Rheintalforum "Bedarfsentwicklung Pflege & Betreuung älterer Menschen"
15. Mai 2009
Siechenhaus Bregenz
Eine gemeindeübergreifende Zusammenarbeit in der Pflege und Betreuung älterer Menschen ist ein wichtiges Anliegen der Vorarlberger Rheintalgemeinden. "Im Rheintal wohnen rund 1.300 Menschen in Pflege-, Altersheimen und Seniorenwohnungen. Etwa ein Drittel der Personen kommt ursprünglich nicht aus der Gemeinde, in der sie jetzt betreut werden", berichtet "Vision Rheintal"-Projektleiter Martin Assmann. Weitere 5.700 ältere Menschen nutzen in den 29 Rheintalgemeinden die Dienste der Hauskrankenpflege, der Mobilen Hilfsdienste (MOHI) und anderer ambulanter Pflegeinstitutionen. Einige dieser Einrichtungen - vor allem in kleineren Gemeinden - arbeiten bereits jetzt gemeindeübergreifend.
ZUSAMMENFASSUNG
Die Frage der Bedarfsentwicklung in der Betreuung und Pflege erörterten etwa 100 Interessierte aus dem ganzen Land bei einem Rheintalforum am 15. Mai im Siechenhaus in Bregenz. Die Veranstaltung fand in Kooperation mit dem Pflege- und Betreuungsnetzwerk Vorarlberg statt. Martin Hebenstreit vom Verein connexia betonte zu Beginn, dass die möglichst gute Zusammenarbeit aller Dienste unumgänglich für ein optimales Angebot in diesem Bereich sei. "Die Ergebnisse dieses Forums sind eine wichtige Basis für die weitere Arbeit des Pflege- und Betreuungsnetzwerks Vorarlberg."

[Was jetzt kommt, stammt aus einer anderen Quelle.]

import Literature.Computability.MetaComplexity.PolynomialCalculus
import Literature.Computability.Complexity.NullstellensatzPC
import Literature.Computability.MetaComplexity.PolynomialCalculusRestriction
import HarnessLib

/-!
# The polynomial calculus with the variable-multiplication rule (multilinear form): degree bridge to PC/F, restrictions

Third toolkit file toward the size–degree trade-off of Impagliazzo–Pudlák–Sgall
(`PolynomialCalculusSizeDegree.lean`).

The proof system of Clegg–Edmonds–Impagliazzo (1996) and Impagliazzo–Pudlák–Sgall (1999) is the
polynomial calculus whose multiplication rule multiplies a line by a VARIABLE, with all lines kept
in multilinear normal form (reduction modulo `x² - x` is implicit: "we may assume without loss of
generality that all polynomials are multilinear").  We render it as an inductive derivability
predicate carrying an arbitrary LINE PROPERTY `P` (every line of the derivation must satisfy `P`):

* `MLPC.Derivable 𝓕 P f` — `f` has a derivation from the axioms `𝓕` (entering as `ml f`) by the
  rules `f, g ⊢ f + g`, `f ⊢ a • f` (`a ∈ K`) and `f ⊢ ml (x_j · f)`, all of whose lines satisfy
  `P`.  Taking `P = (deg ≤ d)` gives degree-`d` derivability; taking `P = (monomials ⊆ M)` for a
  finite set `M` of monomials expresses "a refutation all of whose monomials are among `M`", i.e.
  a refutation with at most `|M|` distinct monomials — the SIZE measure of the trade-off.
* `MLPC.Derivable.pc` — THE DEGREE BRIDGE to `PC.DerivableInDegree` of `PolynomialCalculus.lean`
  (Krajíček's PC/F: arbitrary polynomial lines, explicit Boolean axioms, multiplication by
  arbitrary polynomials): a degree-`≤ d` multilinear derivation is a degree-`≤ d + 1` PC/F
  derivation (one extra degree to multiply by `x_j` before reducing `x_j²`; the reduction
  `p ⊢ ml p` inside the degree of `p` is `pc_derivableInDegree_ml`).  Hence degree LOWER bounds
  for PC/F are degree lower bounds for the multilinear calculus.  (Conversely a PC/F derivation
  with the variable rule multilinearises line by line without raising degrees — not needed here.)
* `MLPC.Derivable.restrict` — restricting every line by `x_j := b` (`b ∈ {0,1}`) turns a
  derivation from `𝓕` into one from `𝓕|_{x_j:=b}` (`MLPC.restrictSet`), transporting any line
  property compatible with restriction (Clegg–Edmonds–Impagliazzo's restriction argument).
* `MLPC.Derivable.sum_smul` — linear combinations inside a degree bound.

References: M. Clegg, J. Edmonds, R. Impagliazzo, *Using the Groebner basis algorithm to find
proofs of unsatisfiability*, Proc. 28th STOC (1996) 174–183; R. Impagliazzo, P. Pudlák,
J. Sgall, Comput. Complexity 8 (1999) 127–144 [ImpagliazzoPudlakSgall1999];
J. Krajíček, *Proof Complexity* (2019) §6.2 (PC/F), Thm. 16.2.4 [KrajicekProofComplexity2019].

Design notes: no proof objects (sequences of lines) are introduced — "a refutation whose lines
all satisfy `P`" is exactly derivability of `1` in the inductive closure with side condition `P`,
as for `PC.DerivableInDegree`; size statements quantify over the finite set of monomials used.
Scalars: the rule `f ⊢ a • f` (the papers allow linear combinations).  No Boolean-axiom rule is
needed: `ml` builds the Boolean axioms in.
-/

noncomputable section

Impulsreferat "Versorgungssituation von pflegebedürftigen Menschen im sozialen und demografischen Wandel": Professor Baldo Blinkert, Leiter des Freiburger Instituts für angewandte Soziawissenschaften (FIFAS):
Blinkert präsentiert Prognosen, die das Institut für angewandte Sozialwissenschaft (FIFAS) in Freiburg (D) erarbeitet hat. Die Betrachtung der demografischen Entwicklung im Zeitraum 2006 bis 2050 ergibt folgendes Bild: Der Anteil älterer und hochbetagter Menschen steigt stark an. Ab dem 80igsten Lebensjahr erhöht sich auch der Pflegebedarf drastisch (Demenz wird beispielsweise um einen Faktor von 1,6 zunehmen). Unter Berücksichtigung von lediglich demografischen Entwicklungen erhöht sich der Pflegebedarf um den Faktor zwei. Werden soziale Einflüsse wie die sich ändernde Altersstruktur, die höhere Erwerbstätigkeit von Frauen oder der Umstand, dass immer mehr ältere Menschen allein leben, miteinbezogen, erhöht sich der Faktor auf fünf.
Diese Zahlen zeigen, welcher Bedarf auf uns zukommt.
70 Prozent der Pflegebedürftigen werden heute in häuslicher Pflege betreut. Der auf uns zukommende Pflegebedarf werde daher nur bewältigt werden können, wenn die häusliche Pflege attraktiver gemacht werde, so Blinkert. Die Vereinbarkeit von Erwerbstätigkeit und Pflege müsse unterstützt werden, zum Beispiel durch Dienste, die die Hauskrankenpflege erleichtern.
"All diese Bemühungen verhindern aber nicht dass sich zwischen der Anzahl Pflegebedürftiger und denen, die bereit sind, Pflegebedürftige zu Hause zu betreuen, eine Schere auftut", so Blinkert. Die Prognose für 2050 zeigt, dass zwei Drittel an Pflegebedürftigen einem Drittel an "informellem Pflegepotential" gegenübersteht.
Von öffentlicher Hand seien daher neue Finanzierungsmodelle zu erarbeiten, flexible Übergangsformen zwischen stationärer und häuslicher Pflege zu schaffen und über Anreizmodelle die häusliche Pflege attraktiver zu machen.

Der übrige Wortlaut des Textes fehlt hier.